→ **Directions for this task**
Set down exactly, from the records below, the line with "(continuous_heatExp t 2).intervalIntegrable" through the line with "have hA : IntervalIntegrable", and nothing else.
== Available data
import Literature.Computation.AbelianHilbFock.Fock
import Literature.Computation.AbelianHilbFock.WindowAllN
import Literature.Computation.AbelianHilbFock.WindowCertificate10
import Literature.Computation.Certificates.Blocks
import Literature.Computation.Certificates.Data
import Literature.Computation.Certificates.GramSOS
import Literature.Computation.Certificates.LieDerivative
import Literature.Computation.Certificates.LinearProgramming
import Literature.Computation.Certificates.PosSemidef
import Literature.Computation.Certificates.PosSemidefInt
import Literature.Computation.Certificates.SumOfSquares
import Literature.Computation.FiniteGraph.IsingCorrelationCert
import Literature.Computation.FiniteGraph.IsingPolynomials
import Literature.Computation.FiniteGraph.PolyCert
import Literature.Computation.FiniteGraph.Reliability
import Literature.Computation.FiniteGraph.ReliabilityBridge
import Literature.Computation.FiniteGraph.SAWDomainTopology
import Literature.Computation.FiniteGraph.SAWInterlacing
import Literature.Computation.FiniteGraph.SAWLatticeDomains
import Literature.Computation.FiniteGraph.SAWPolynomials
import Literature.Computation.FiniteGraph.SAWSharpFugacity
import Literature.Computation.FiniteGraph.SAWWeightBridge
import Literature.Computation.FiniteGraph.SpinSums
import Literature.Computation.KummerOrbifold.Bases
import Literature.Computation.KummerOrbifold.Basics
import Literature.Computation.KummerOrbifold.Certificate5
import Literature.Computation.KummerOrbifold.Columns
import Literature.Computation.KummerOrbifold.Model5
import Literature.Computation.KummerOrbifold.Sectors
import Literature.Computation.Sparse.DenseAccum
import Literature.Computation.Sparse.Replay
import Literature.Computation.Sparse.SparseFinsupp
import Literature.Analysis.ValidatedNumerics.Certificate
/-! ### (A.26): the differential equation, in integrated form -/

/-- **The differential equation (A.26)** `x r'' + (1 + 2x) r' + r = 0` for `r = I₀e^{-x}`, written
for the moment integrals `A = ∫e^{x(cos t - 1)}` (`= 2πr`), `B = ∫(1 - cos t)e^{x(cos t-1)}`
(`= -2πr'`), `C = ∫(1 - cos t)²e^{x(cos t-1)}` (`= 2πr''`): `x C - (1 + 2x) B + A = 0`.  Proof: the
combined integrand is `(cos t - x sin²t) e^{x(cos t - 1)} = (d/dt)[sin t · e^{x(cos t - 1)}]`, whose
integral over the period `[-π, π]` vanishes. [cite: SalmhoferSeiler1991, Appendix (A.26) with (A.19), (A.24)] -/
theorem integral_heatExp_ode (t : ℝ) :
    t * (∫ k in (-π)..π, (1 - Real.cos k) ^ 2 * Real.exp (-(t * (1 - Real.cos k))))
      - (1 + 2 * t) * (∫ k in (-π)..π, (1 - Real.cos k) * Real.exp (-(t * (1 - Real.cos k))))
      + (∫ k in (-π)..π, Real.exp (-(t * (1 - Real.cos k)))) = 0 := by
  have hC : IntervalIntegrable
      (fun k => (1 - Real.cos k) ^ 2 * Real.exp (-(t * (1 - Real.cos k)))) volume (-π) π :=
    (continuous_heatExp t 2).intervalIntegrable _ _
  have hB : IntervalIntegrable
      (fun k => (1 - Real.cos k) * Real.exp (-(t * (1 - Real.cos k)))) volume (-π) π := by
    simpa only [pow_one] using (continuous_heatExp t 1).intervalIntegrable (-π) π
  have hA : IntervalIntegrable (fun k => Real.exp (-(t * (1 - Real.cos k)))) volume (-π) π := by
    simpa only [pow_zero, one_mul] using (continuous_heatExp t 0).intervalIntegrable (-π) π
  rw [← intervalIntegral.integral_const_mul, ← intervalIntegral.integral_const_mul,
    ← intervalIntegral.integral_sub (hC.const_mul t) (hB.const_mul (1 + 2 * t)),
    ← intervalIntegral.integral_add ((hC.const_mul t).sub (hB.const_mul (1 + 2 * t))) hA]
  -- the combined integrand is the derivative of `sin k · e^{-t(1 - cos k)}`
  have hderiv : ∀ k ∈ uIcc (-π) π,
      HasDerivAt (fun k => Real.sin k * Real.exp (-(t * (1 - Real.cos k))))
        (t * ((1 - Real.cos k) ^ 2 * Real.exp (-(t * (1 - Real.cos k))))
          - (1 + 2 * t) * ((1 - Real.cos k) * Real.exp (-(t * (1 - Real.cos k))))
          + Real.exp (-(t * (1 - Real.cos k)))) k := by
    intro k _
    have h1 : HasDerivAt (fun k => -(t * (1 - Real.cos k))) (-(t * -(-Real.sin k))) k :=
      (((Real.hasDerivAt_cos k).const_sub 1).const_mul t).neg
    have h := (Real.hasDerivAt_sin k).fun_mul h1.exp
    refine h.congr_deriv ?_
    linear_combination (-(t * Real.exp (-(t * (1 - Real.cos k))))) * Real.sin_sq_add_cos_sq k
  have hint : IntervalIntegrable (fun k =>
      t * ((1 - Real.cos k) ^ 2 * Real.exp (-(t * (1 - Real.cos k))))
        - (1 + 2 * t) * ((1 - Real.cos k) * Real.exp (-(t * (1 - Real.cos k))))
        + Real.exp (-(t * (1 - Real.cos k)))) volume (-π) π :=
    ((hC.const_mul t).sub (hB.const_mul (1 + 2 * t))).add hA
  rw [intervalIntegral.integral_eq_sub_of_hasDerivAt hderiv hint]
  simp [Real.sin_pi]
import Summits.BirchSwinnertonDyer.BirchSwinnertonDyer.Theorems.SignedLowerHalvesSprungLowerHalfAtThreeSelmerNineShape
import Summits.BirchSwinnertonDyer.Rank1Residual.Supersingular.RankZeroSurjThreeCertificates_02
import HarnessLib

/-!
# Route `SignedLowerHalves`, crux `SprungLowerHalfAtThree` (item stmt-BirchSwinnertonDyer-19003), its LEAF
# BRANCH `r_an = 0 ∧ surj(3)` PER PAIR — RECORDS part C of 4: `BSD(E,3)` for `14170s1`, `15074a1`, `15152a1`, `15344i1`, `15622a1`, `15650p1`, `15680ba1`, `15680bb1`, `15680y1`, `15686f1`, `16019a1`, `16562r1`
# from PUBLISHED facts + the landed two-engine `3`-descent rows (cell `bsd-ssimc`, seat `bsd-ssimc-k3-c5`
# gen 5; a `--supports … --as helper` file; closes nothing about the crux)

PARTITION (cell bsd-ssimc): X8 (A8) × 12 of the 49 window cells `r_an = 0 ∧ surj(3) ∧ ord₃ #Ш_an = 2`
(all 49 have `N < 2·10⁴`; 48 of them carried ONLY the K25-conditional offer `bsdp_x8r0kp3_*` before, and
`11123a1` — crux 5's BC5 «first value» pair — carried no `BSDp` theorem at all) — closes PER PAIR (OFFERS;
the desk books, nothing is booked here); types nothing new; crux 5
(`Summit.BirchSwinnertonDyer.BirchSwinnertonDyer.Theses.SignedLowerHalves.SprungLowerHalfAtThree`) stays OPEN
(clause (A) = modularity, `…Characterization.lean`). HONEST FRAMING: BSD is not proved by any of this;
nothing here is new mathematics — the road is cell `b2b-bsdres`'s (consumer
`Supersingular.X8.bsdp_rankZero_of_casselsTate_of_selmerGroup_ne_bot_of_surj`, `DescentLowerBound.lean`;
rows `Supersingular/X8DescentRecords.lean`, x10b gen 5, kit j091546: engine 1 = x11b `desc3lib.gp` EXACT-3,
engine 2 = `desc3full_e2.py`, `dim_𝔽₃ Sel^(3)(E/ℚ) = 2` on both, same `𝔽₃`-subspace of `A^×/A^{×3}`);
this seat only types the per-pair theorems that were never written off those rows. THEOREMS ONLY (no
definition, no named fact, no `sorry`).

Each record instantiates `X8.bsdp_three_rankZero_of_ainvs_of_selmerGroup_ne_bot_of_surj` (`…SelmerNineShape.lean`)
on the literal Cremona model: global minimality (bounded Kraus criterion), `3 ∤ Δ` and `#Ẽ(𝔽₃) ∈ {1, 7}`
are DECIDED by the kernel; `ρ̄_{E,3}` onto is the landed certificate `surj_x8r0_<label>_3`
(`RankZeroSurjThreeCertificates_0*`). What REMAINS displayed: the PUBLISHED named facts `hCT`
(Cassels–Tate), `hW` (Wuthrich 2014 Prop. 21), `hGZK`, `hmod`; per pair `hr` (`r_an = 0`, Cremona),
`hq`/`hv` (`#Ш_an = q`, `ord₃ q ≤ 2`; here `#Ш_an = 9`), and the certificate line `hSel : Sel^(3)(E/ℚ) ≠ ⊥`
whose EVIDENCE is the landed row named in each docstring (`checked_x8_rankZero_sha9_desc3_k`, cert sha256
prefix) — the same tier as the tree's other flag-free per-pair A8 theorems (`bsdp3_b1n_*`, `bsdp3_nn*`).
Mathematics of the chain (all PROVED in the tree below the named facts): `r = 0` (GZK) and `E(ℚ)[3] = 0`
(`E[3]` irreducible on X8) make `Sel^(3)(E/ℚ) ↪ Ш[3]`, so `Ш[3] ≠ 0`, `3 ∣ #Ш`, `9 ∣ #Ш` (Cassels–Tate) =
`ord₃ #Ш_an ≤ ord₃ #Ш`; Wuthrich's Prop. 21 (image onto) gives `≥`.

References: [Wuthrich2014] Prop. 21; [SilvermanAEC2009] Thm. X.4.14, VII.1 Rem. 1.1, VII.5 Prop. 5.1(a);
[Serre1972] §1.11 Prop. 12, §2.4 Prop. 15; [Miller2011LMS] Def. 1.1; [Cremona2006] Table 1; Schaefer–Stoll,
Trans. AMS 356 (2004) (the descent engines' method).
-/

set_option autoImplicit false
set_option linter.dupNamespace false

noncomputable section

open scoped Classical

open WeierstrassCurve Literature.NumberTheory.EllipticCurves
  Literature.NumberTheory.EllipticCurves.Rank1Residual
  Literature.NumberTheory.EllipticCurves.Rank1Residual.Typed
  Literature.NumberTheory.EllipticCurves.Rank1Residual.X11RankOneCertificates
  Literature.NumberTheory.EllipticCurves.Wuthrich2014
  Summit.BirchSwinnertonDyer.BirchSwinnertonDyer.Rank1Residual.X11RankOne
  Summit.BirchSwinnertonDyer.Rank1Residual.Supersingular

namespace Summit.BirchSwinnertonDyer.BirchSwinnertonDyer.Theorems

/-- **`BSD(E,3)` for `14170s1`** — X8 ∩ {r_an = 0} ∩ {surj(3)}, `#Ш_an = 9`; Cremona model `[1,-1,1,-806322,-281065679]`,
`N = 14170 = 2·5·13·109`, good supersingular at `3` with `a₃ = 3`, `ρ̄_{E,3}` onto (`surj_x8r0_14170s1_3`), `#E(ℚ)_tors = 1`,
`∏ c_ℓ = 14`. Kernel-decided: global minimality (the bounded Kraus certificate of `surj_x8r0_14170s1_3`, verbatim), `3 ∤ Δ`, `#Ẽ(𝔽₃) = 1`. Binders: PUBLISHED `hCT`,
`hW`, `hGZK`, `hmod`; per pair `hr`, `hq`/`hv` (`#Ш_an = 9`), `hSel : Sel^(3)(E/ℚ) ≠ ⊥` — EVIDENCE: the landed
two-engine exact `3`-descent row of `14170s1` in `Supersingular/X8DescentRecords.lean` (`checked_x8_rankZero_sha9_desc3_3`;
`dim_𝔽₃ Sel^(3) = 2` on both engines, same subspace; cert `371db38fc860…`; kit j091546). Per pair; OFFER (the
desk books); class X8 and crux 5 unchanged. [cite: Wuthrich2014, Prop. 21 (p. 400)]
[cite: SilvermanAEC2009, Thm. X.4.14 and VII.1 Remark 1.1] [cite: Miller2011LMS, §1 and Def. 1.1]
[cite: Cremona2006, Table 1 (Cremona label 14170s1)] -/
theorem X8.bsdp3_sel9_14170s1 (hCT : exists_casselsTate_pairing (K := ℚ)) (hW : sha_dvd_analyticSha)
    (hGZK : rank_eq_analyticRank_of_analyticRank_le_one) (hmod : hasEntireLFunction_rat)
    (W : WeierstrassCurve ℚ) (hWm : W = ⟨1, -1, 1, -806322, -281065679⟩) (hr : W.analyticRank = 0)
    {q : ℚ} (hq : shaAn W = (q : ℂ)) (hv : padicValRat 3 q ≤ 2) (hSel : W.selmerGroup (3 : ℤ) ≠ ⊥) :
    BSDp W 3 := by
  subst hWm
  exact X8.bsdp_three_rankZero_of_ainvs_of_selmerGroup_ne_bot_of_surj hCT hW hGZK hmod
    1 (-1) 1 (-806322) (-281065679)
    (isGloballyMinimal_of_krausCriterion_bounded 1 (-1) 1 (-806322) (-281065679)
      (by decide +kernel) (by decide +kernel) (by decide +kernel))
    (by decide) (n₃ := 1) (by decide +kernel) (by decide) surj_x8r0_14170s1_3 hr hq hv hSel

/-- **`BSD(E,3)` for `15074a1`** — X8 ∩ {r_an = 0} ∩ {surj(3)}, `#Ш_an = 9`; Cremona model `[1,-1,0,-367810,-85766636]`,
`N = 15074 = 2·7537`, good supersingular at `3` with `a₃ = −3`, `ρ̄_{E,3}` onto (`surj_x8r0_15074a1_3`), `#E(ℚ)_tors = 1`,
`∏ c_ℓ = 1`. Kernel-decided: global minimality (the bounded Kraus certificate of `surj_x8r0_15074a1_3`, verbatim), `3 ∤ Δ`, `#Ẽ(𝔽₃) = 7`. Binders: PUBLISHED `hCT`,
`hW`, `hGZK`, `hmod`; per pair `hr`, `hq`/`hv` (`#Ш_an = 9`), `hSel : Sel^(3)(E/ℚ) ≠ ⊥` — EVIDENCE: the landed
two-engine exact `3`-descent row of `15074a1` in `Supersingular/X8DescentRecords.lean` (`checked_x8_rankZero_sha9_desc3_3`;
`dim_𝔽₃ Sel^(3) = 2` on both engines, same subspace; cert `b518a2f608dd…`; kit j091546). Per pair; OFFER (the
desk books); class X8 and crux 5 unchanged. [cite: Wuthrich2014, Prop. 21 (p. 400)]
[cite: SilvermanAEC2009, Thm. X.4.14 and VII.1 Remark 1.1] [cite: Miller2011LMS, §1 and Def. 1.1]
[cite: Cremona2006, Table 1 (Cremona label 15074a1)] -/
theorem X8.bsdp3_sel9_15074a1 (hCT : exists_casselsTate_pairing (K := ℚ)) (hW : sha_dvd_analyticSha)
    (hGZK : rank_eq_analyticRank_of_analyticRank_le_one) (hmod : hasEntireLFunction_rat)
    (W : WeierstrassCurve ℚ) (hWm : W = ⟨1, -1, 0, -367810, -85766636⟩) (hr : W.analyticRank = 0)
    {q : ℚ} (hq : shaAn W = (q : ℂ)) (hv : padicValRat 3 q ≤ 2) (hSel : W.selmerGroup (3 : ℤ) ≠ ⊥) :
    BSDp W 3 := by
  subst hWm
  exact X8.bsdp_three_rankZero_of_ainvs_of_selmerGroup_ne_bot_of_surj hCT hW hGZK hmod
    1 (-1) 0 (-367810) (-85766636)
    (isGloballyMinimal_of_krausCriterion_bounded 1 (-1) 0 (-367810) (-85766636)
      (by decide +kernel) (by decide +kernel) (by decide +kernel))
    (by decide) (n₃ := 7) (by decide +kernel) (by decide) surj_x8r0_15074a1_3 hr hq hv hSel

/-- **`BSD(E,3)` for `15152a1`** — X8 ∩ {r_an = 0} ∩ {surj(3)}, `#Ш_an = 9`; Cremona model `[0,0,0,-124,-532]`,
`N = 15152 = 2⁴·947`, good supersingular at `3` with `a₃ = 3`, `ρ̄_{E,3}` onto (`surj_x8r0_15152a1_3`), `#E(ℚ)_tors = 1`,
`∏ c_ℓ = 1`. Kernel-decided: global minimality (the bounded Kraus certificate of `surj_x8r0_15152a1_3`, verbatim), `3 ∤ Δ`, `#Ẽ(𝔽₃) = 1`. Binders: PUBLISHED `hCT`,
`hW`, `hGZK`, `hmod`; per pair `hr`, `hq`/`hv` (`#Ш_an = 9`), `hSel : Sel^(3)(E/ℚ) ≠ ⊥` — EVIDENCE: the landed
two-engine exact `3`-descent row of `15152a1` in `Supersingular/X8DescentRecords.lean` (`checked_x8_rankZero_sha9_desc3_3`;
`dim_𝔽₃ Sel^(3) = 2` on both engines, same subspace; cert `a7044bbf6db1…`; kit j091546). Per pair; OFFER (the
desk books); class X8 and crux 5 unchanged. [cite: Wuthrich2014, Prop. 21 (p. 400)]
[cite: SilvermanAEC2009, Thm. X.4.14 and VII.1 Remark 1.1] [cite: Miller2011LMS, §1 and Def. 1.1]
[cite: Cremona2006, Table 1 (Cremona label 15152a1)] -/
theorem X8.bsdp3_sel9_15152a1 (hCT : exists_casselsTate_pairing (K := ℚ)) (hW : sha_dvd_analyticSha)
    (hGZK : rank_eq_analyticRank_of_analyticRank_le_one) (hmod : hasEntireLFunction_rat)
    (W : WeierstrassCurve ℚ) (hWm : W = ⟨0, 0, 0, -124, -532⟩) (hr : W.analyticRank = 0)
    {q : ℚ} (hq : shaAn W = (q : ℂ)) (hv : padicValRat 3 q ≤ 2) (hSel : W.selmerGroup (3 : ℤ) ≠ ⊥) :
    BSDp W 3 := by
  subst hWm
  exact X8.bsdp_three_rankZero_of_ainvs_of_selmerGroup_ne_bot_of_surj hCT hW hGZK hmod
    0 0 0 (-124) (-532)
    (isGloballyMinimal_of_krausCriterion_bounded 0 0 0 (-124) (-532)
      (by decide +kernel) (by decide +kernel) (by decide +kernel))
    (by decide) (n₃ := 1) (by decide +kernel) (by decide) surj_x8r0_15152a1_3 hr hq hv hSel

/-- **`BSD(E,3)` for `15344i1`** — X8 ∩ {r_an = 0} ∩ {surj(3)}, `#Ш_an = 9`; Cremona model `[0,0,0,-97,-2077]`,
`N = 15344 = 2⁴·7·137`, good supersingular at `3` with `a₃ = 3`, `ρ̄_{E,3}` onto (`surj_x8r0_15344i1_3`), `#E(ℚ)_tors = 1`,
`∏ c_ℓ = 1`. Kernel-decided: global minimality (the bounded Kraus certificate of `surj_x8r0_15344i1_3`, verbatim), `3 ∤ Δ`, `#Ẽ(𝔽₃) = 1`. Binders: PUBLISHED `hCT`,
`hW`, `hGZK`, `hmod`; per pair `hr`, `hq`/`hv` (`#Ш_an = 9`), `hSel : Sel^(3)(E/ℚ) ≠ ⊥` — EVIDENCE: the landed
two-engine exact `3`-descent row of `15344i1` in `Supersingular/X8DescentRecords.lean` (`checked_x8_rankZero_sha9_desc3_3`;
`dim_𝔽₃ Sel^(3) = 2` on both engines, same subspace; cert `edba3db8f045…`; kit j091546). Per pair; OFFER (the
desk books); class X8 and crux 5 unchanged. [cite: Wuthrich2014, Prop. 21 (p. 400)]
[cite: SilvermanAEC2009, Thm. X.4.14 and VII.1 Remark 1.1] [cite: Miller2011LMS, §1 and Def. 1.1]
[cite: Cremona2006, Table 1 (Cremona label 15344i1)] -/
theorem X8.bsdp3_sel9_15344i1 (hCT : exists_casselsTate_pairing (K := ℚ)) (hW : sha_dvd_analyticSha)
    (hGZK : rank_eq_analyticRank_of_analyticRank_le_one) (hmod : hasEntireLFunction_rat)
    (W : WeierstrassCurve ℚ) (hWm : W = ⟨0, 0, 0, -97, -2077⟩) (hr : W.analyticRank = 0)
    {q : ℚ} (hq : shaAn W = (q : ℂ)) (hv : padicValRat 3 q ≤ 2) (hSel : W.selmerGroup (3 : ℤ) ≠ ⊥) :
    BSDp W 3 := by
  subst hWm
  exact X8.bsdp_three_rankZero_of_ainvs_of_selmerGroup_ne_bot_of_surj hCT hW hGZK hmod
    0 0 0 (-97) (-2077)
    (isGloballyMinimal_of_krausCriterion_bounded 0 0 0 (-97) (-2077)
      (by decide +kernel) (by decide +kernel) (by decide +kernel))
    (by decide) (n₃ := 1) (by decide +kernel) (by decide) surj_x8r0_15344i1_3 hr hq hv hSel

/-- **`BSD(E,3)` for `15622a1`** — X8 ∩ {r_an = 0} ∩ {surj(3)}, `#Ш_an = 9`; Cremona model `[1,-1,0,-4033,-97603]`,
`N = 15622 = 2·73·107`, good supersingular at `3` with `a₃ = 3`, `ρ̄_{E,3}` onto (`surj_x8r0_15622a1_3`), `#E(ℚ)_tors = 1`,
`∏ c_ℓ = 2`. Kernel-decided: global minimality (the bounded Kraus certificate of `surj_x8r0_15622a1_3`, verbatim), `3 ∤ Δ`, `#Ẽ(𝔽₃) = 1`. Binders: PUBLISHED `hCT`,
`hW`, `hGZK`, `hmod`; per pair `hr`, `hq`/`hv` (`#Ш_an = 9`), `hSel : Sel^(3)(E/ℚ) ≠ ⊥` — EVIDENCE: the landed
two-engine exact `3`-descent row of `15622a1` in `Supersingular/X8DescentRecords.lean` (`checked_x8_rankZero_sha9_desc3_3`;
`dim_𝔽₃ Sel^(3) = 2` on both engines, same subspace; cert `a781c96404e1…`; kit j091546). Per pair; OFFER (the
desk books); class X8 and crux 5 unchanged. [cite: Wuthrich2014, Prop. 21 (p. 400)]
[cite: SilvermanAEC2009, Thm. X.4.14 and VII.1 Remark 1.1] [cite: Miller2011LMS, §1 and Def. 1.1]
[cite: Cremona2006, Table 1 (Cremona label 15622a1)] -/
theorem X8.bsdp3_sel9_15622a1 (hCT : exists_casselsTate_pairing (K := ℚ)) (hW : sha_dvd_analyticSha)
    (hGZK : rank_eq_analyticRank_of_analyticRank_le_one) (hmod : hasEntireLFunction_rat)
    (W : WeierstrassCurve ℚ) (hWm : W = ⟨1, -1, 0, -4033, -97603⟩) (hr : W.analyticRank = 0)
    {q : ℚ} (hq : shaAn W = (q : ℂ)) (hv : padicValRat 3 q ≤ 2) (hSel : W.selmerGroup (3 : ℤ) ≠ ⊥) :
    BSDp W 3 := by
  subst hWm
  exact X8.bsdp_three_rankZero_of_ainvs_of_selmerGroup_ne_bot_of_surj hCT hW hGZK hmod
    1 (-1) 0 (-4033) (-97603)
    (isGloballyMinimal_of_krausCriterion_bounded 1 (-1) 0 (-4033) (-97603)
      (by decide +kernel) (by decide +kernel) (by decide +kernel))
    (by decide) (n₃ := 1) (by decide +kernel) (by decide) surj_x8r0_15622a1_3 hr hq hv hSel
====
→ **The completed task**
    (continuous_heatExp t 2).intervalIntegrable _ _
  have hB : IntervalIntegrable
      (fun k => (1 - Real.cos k) * Real.exp (-(t * (1 - Real.cos k)))) volume (-π) π := by
    simpa only [pow_one] using (continuous_heatExp t 1).intervalIntegrable (-π) π
  have hA : IntervalIntegrable (fun k => Real.exp (-(t * (1 - Real.cos k)))) volume (-π) π := by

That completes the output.